In the first essay in The Dyer’s Hand, entitled “Reading,” Auden says that a critic ought to perform at least one of the following tasks when discussing a work:

1) Introduce me to authors or works of which I was hitherto unaware.

2) Convince me that I have undervalued an author or a work because I had not read them carefully enough.

3) Show me relations between works of different ages and cultures which I could never have seen for myself because I do not know enough and never shall.

4) Give a “reading” of a work which increases my understanding of it.

5) Throw light upon the process of artistic “Making.”

6) Throw light upon the relation of art to life, to science, economics, ethics, religion, etc.

The Dyer’s Handpp. 8-9

Looking closely at this list, one can conclude that Auden doesn’t really see aesthetic appraisal as a vital role for the critic. Auden’s ideal critics should provide context, draw connections, share discoveries, and reveal truths, but it’s not clear that they should provide up-or-down judgments as to whether a book is good. The task which comes closest here is the second, and even there, it would seen that Auden wants the critic to go in a specific direction: to show that a work is better (or perhaps just more interesting) than the audience had given it credit for. He does not advocate that critics tear down works which they believe have been wrongly praised.

Indeed, throughout “Reading,” Auden is skeptical of the notion that writing bad reviews serves any purpose, and he addresses either directly or implicitly some of the common arguments in favor of the practice. An obvious argument would be that writing a negative review will persuade readers not to waste their time on a given work. But Auden reminds us that even a negative review acts as publicity and keeps a work in the current conversation. “Had Macaulay never written his review of Robert Montgomery,” he writes, “we would not today be still under the illusion that Montgomery was a great poet” (p. 10). Instead, Auden would have advised Macaulay to remain silent on the matter, allowing Montgomery’s work to fade into obscurity.

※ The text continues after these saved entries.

/-- **Over `2`**: `PinnedRegions` at `settingPrVolSharp` ⇒ every `v ∣ 2` is `ℚ₂` (`e = 1`) or `ℚ₂(√3)`-shaped (`(e,f) = (2,1)`,
`log₂(𝒪_v^×) = 2𝒪_v`) — (B2) of p489924 read at `q = 2`. [cite: DupuyHilado2025, §4.9] [claim: Mochizuki2012, status: disputed] -/
theorem fixedBallShapes_two_of_pinnedRegions_settingPrVolSharp
    (hpin : Cor312Vol.PinnedRegions
      (LatticeSituation.ofShells (logShellsDH X (analyticLogv F)) M archPk archSub
        (summandPiecesPr X (logvAnalytic_analyticLogv (F := F))).Adm
        (summandPiecesPr X (logvAnalytic_analyticLogv (F := F))).logvol Ψ act Mmod region frobAdm frobLogvol frobΨ frobMmod
        unitImage ballImage thetaDiv)
      (settingPrVolSharp X (logvAnalytic_analyticLogv (F := F)) M archPk archSub Ψ act Mmod region n lat sig split qData tq t
        htq0 htq1) ρ qK)
    (v : HeightOneSpectrum (𝓞 F)) (hv : ((2 : ℕ) : 𝓞 F) ∈ v.asIdeal) :
    v.asIdeal.ramificationIdx ℤ = 1 ∨
      (v.asIdeal.ramificationIdx ℤ = 2 ∧ v.asIdeal.inertiaDeg ℤ = 1 ∧
        logUnits (RescaledCompletion F 2 v hv) =
          closedBall (0 : RescaledCompletion F 2 v hv) ‖(2 : RescaledCompletion F 2 v hv)‖) := by
  rcases localShape_of_pinnedRegions_settingPrVolSharp X M archPk archSub Ψ act Mmod region frobAdm frobLogvol frobΨ
      frobMmod unitImage ballImage thetaDiv n lat sig split qData t tq ρ qK htq0 htq1 hpin 2 v hv with
    ⟨he, -⟩ | ⟨h3, -⟩ | ⟨-, he, hf, -, hlog⟩
  · exact Or.inl he
  · exact absurd h3 (by decide)
  · exact Or.inr ⟨he, hf, hlog⟩

/-- **Over `3`**: `PinnedRegions` at `settingPrVolSharp` ⇒ every `v ∣ 3` is unramified or `ℚ₃(ζ₃)`-shaped (`(e,f) = (2,1)`) — (B2) at `q = 3`.
[cite: DupuyHilado2025, §4.9] [claim: Mochizuki2012, status: disputed] -/
theorem fixedBallShapes_three_of_pinnedRegions_settingPrVolSharp
    (hpin : Cor312Vol.PinnedRegions
      (LatticeSituation.ofShells (logShellsDH X (analyticLogv F)) M archPk archSub
        (summandPiecesPr X (logvAnalytic_analyticLogv (F := F))).Adm
        (summandPiecesPr X (logvAnalytic_analyticLogv (F := F))).logvol Ψ act Mmod region frobAdm frobLogvol frobΨ frobMmod
        unitImage ballImage thetaDiv)
      (settingPrVolSharp X (logvAnalytic_analyticLogv (F := F)) M archPk archSub Ψ act Mmod region n lat sig split qData tq t
        htq0 htq1) ρ qK)
    (v : HeightOneSpectrum (𝓞 F)) (hv : ((3 : ℕ) : 𝓞 F) ∈ v.asIdeal) :
    v.asIdeal.ramificationIdx ℤ = 1 ∨ (v.asIdeal.ramificationIdx ℤ = 2 ∧ v.asIdeal.inertiaDeg ℤ = 1) := by
  haveI : Fact (Nat.Prime 3) := ⟨Nat.prime_three⟩
  rcases localShape_of_pinnedRegions_settingPrVolSharp X M archPk archSub Ψ act Mmod region frobAdm frobLogvol frobΨ
      frobMmod unitImage ballImage thetaDiv n lat sig split qData t tq ρ qK htq0 htq1 hpin 3 v hv with
    ⟨he, -⟩ | ⟨-, he, hf, -⟩ | ⟨h2, -⟩
  · exact Or.inl he
  · exact Or.inr ⟨he, hf⟩
  · exact absurd h2 (by decide)

/-- **Over `p ≥ 5`**: `PinnedRegions` at `settingPrVolSharp` ⇒ every place of residue characteristic `∉ {2, 3}` is unramified — (B2) at
`q = p_v`. [cite: DupuyHilado2025, §4.9] [claim: Mochizuki2012, status: disputed] -/
theorem fixedBallShapes_other_of_pinnedRegions_settingPrVolSharp
    (hpin : Cor312Vol.PinnedRegions
      (LatticeSituation.ofShells (logShellsDH X (analyticLogv F)) M archPk archSub
        (summandPiecesPr X (logvAnalytic_analyticLogv (F := F))).Adm
        (summandPiecesPr X (logvAnalytic_analyticLogv (F := F))).logvol Ψ act Mmod region frobAdm frobLogvol frobΨ frobMmod
        unitImage ballImage thetaDiv)
      (settingPrVolSharp X (logvAnalytic_analyticLogv (F := F)) M archPk archSub Ψ act Mmod region n lat sig split qData tq t
        htq0 htq1) ρ qK)
    (v : HeightOneSpectrum (𝓞 F)) (h2 : residueChar F v ≠ 2) (h3 : residueChar F v ≠ 3) :
    v.asIdeal.ramificationIdx ℤ = 1 := by
  haveI : Fact (residueChar F v).Prime := ⟨residueChar_prime F v⟩
  rcases localShape_of_pinnedRegions_settingPrVolSharp X M archPk archSub Ψ act Mmod region frobAdm frobLogvol frobΨ
      frobMmod unitImage ballImage thetaDiv n lat sig split qData t tq ρ qK htq0 htq1 hpin (residueChar F v) v (natCast_residueChar_mem F v) with
    ⟨he, -⟩ | ⟨h3', -⟩ | ⟨h2', -⟩
  · exact he
  · exact absurd h3' h3
  · exact absurd h2' h2

/-! ## 2. The discriminant of a pinned field -/

/-- **`PinnedRegions` at `settingPrVolSharp` ⇒ `|d_F| = 4^{#A}·3^{#B}`** (`A` = ramified places over `2`, `B` = over `3`): the
discriminant of a pinned field is `± 2^{2a}·3^{b}`. [cite: NeukirchANT1999, Ch. III (2.9), (2.11)] [claim: Mochizuki2012, status: disputed] -/
theorem natAbs_discr_eq_of_pinnedRegions_settingPrVolSharp
    (hpin : Cor312Vol.PinnedRegions
      (LatticeSituation.ofShells (logShellsDH X (analyticLogv F)) M archPk archSub
        (summandPiecesPr X (logvAnalytic_analyticLogv (F := F))).Adm
        (summandPiecesPr X (logvAnalytic_analyticLogv (F := F))).logvol Ψ act Mmod region frobAdm frobLogvol frobΨ frobMmod
        unitImage ballImage thetaDiv)
      (settingPrVolSharp X (logvAnalytic_analyticLogv (F := F)) M archPk archSub Ψ act Mmod region n lat sig split qData tq t
        htq0 htq1) ρ qK) :
    (NumberField.discr F).natAbs =
      4 ^ ((placesOver F 2).filter fun v => v.asIdeal.ramificationIdx ℤ = 2).card *
        3 ^ ((placesOver F 3).filter fun v => v.asIdeal.ramificationIdx ℤ = 2).card :=
  FixedBallShapes.natAbs_discr_eq F
    (fixedBallShapes_two_of_pinnedRegions_settingPrVolSharp X M archPk archSub Ψ act Mmod region frobAdm frobLogvol frobΨ
      frobMmod unitImage ballImage thetaDiv n lat sig split qData t tq ρ qK htq0 htq1 hpin)
    (fixedBallShapes_three_of_pinnedRegions_settingPrVolSharp X M archPk archSub Ψ act Mmod region frobAdm frobLogvol frobΨ
      frobMmod unitImage ballImage thetaDiv n lat sig split qData t tq ρ qK htq0 htq1 hpin)
    (fixedBallShapes_other_of_pinnedRegions_settingPrVolSharp X M archPk archSub Ψ act Mmod region frobAdm frobLogvol frobΨ
      frobMmod unitImage ballImage thetaDiv n lat sig split qData t tq ρ qK htq0 htq1 hpin)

I’ll admit, I find this argument to be Auden’s weakest, or rather the least generally applicable. Being a poet, Auden naturally has poetry on his mind as he’s writing this essay. Even by the standards of book publishing, the poetry market is incredibly small; one could probably count on one hand the number of people making a living solely off revenue from writing poems. There aren’t any big marketing campaigns to smear the latest chapbooks across the public consciousness, so reviews are basically all the advertising a poet may get. Thus, if their collection is terrible and no one wants to review it, then it will almost certainly be forgotten for all time. But the same rules don’t apply to Hollywood films and popular TV shows. The machinery supporting those cultural products is so large and powerful that there is little chance of them simply withering in the darkness.

But at other points, Auden’s critique of the negative review seems not only reasonable, but also insightful. For example, he takes up the notion that one must critique bad works of art, lest those works inspire artists to make even more inferior pieces. The problem with that argument is that influence doesn’t necessarily work like that. Those who make bad works of art often draw inspiration from masterpieces; they simply lack the skill or vision to duplicate their forebears’ successes. Think about how many terrible student films come from kids who fashion themselves the next Quentin Tarantino or David Fincher. “The more powerful and original a writer,” says Auden, “the more dangerous he is to lesser talents who are trying to find themselves. On the other hand, works which were in themselves poor have often proved a stumulus [sic] to the imagination and become the indirect cause of good work in others” (p. 10). That last point rings especially true for me: I find I have far more success in writing when I use mediocre poets as a model, rather than trying to write something like Milton or Dryden.

This is not to say that Auden sees no value in the take-down. First, he concedes that in practice, critics often can’t just refuse to review a bad work. The terms of their employment may require them to write something, and if they can’t stay silent then they’ll at least be honest. Second, Auden still believes that the “corruption of the language” should be “continually publicly attacked,” but even then he says the true culprit is not the work in question but “the misuse of language by the man-in-the-street, journalists, politicians, etc.” (p. 11). But that’s about as far as Auden is willing to go in this essay. Personally, I’d carve out a larger space for the negative review. In particular, the belief that one should connect a work “to life, to science, economics, ethics, religion, etc.” requires that a critic call out harmful or dishonest artworks when they encounter them, lest we pretend the realms of art and life are somehow separable. And the more prominent a work is in the culture, the more harm it can do, and the less compelling Auden’s arguments seem to become.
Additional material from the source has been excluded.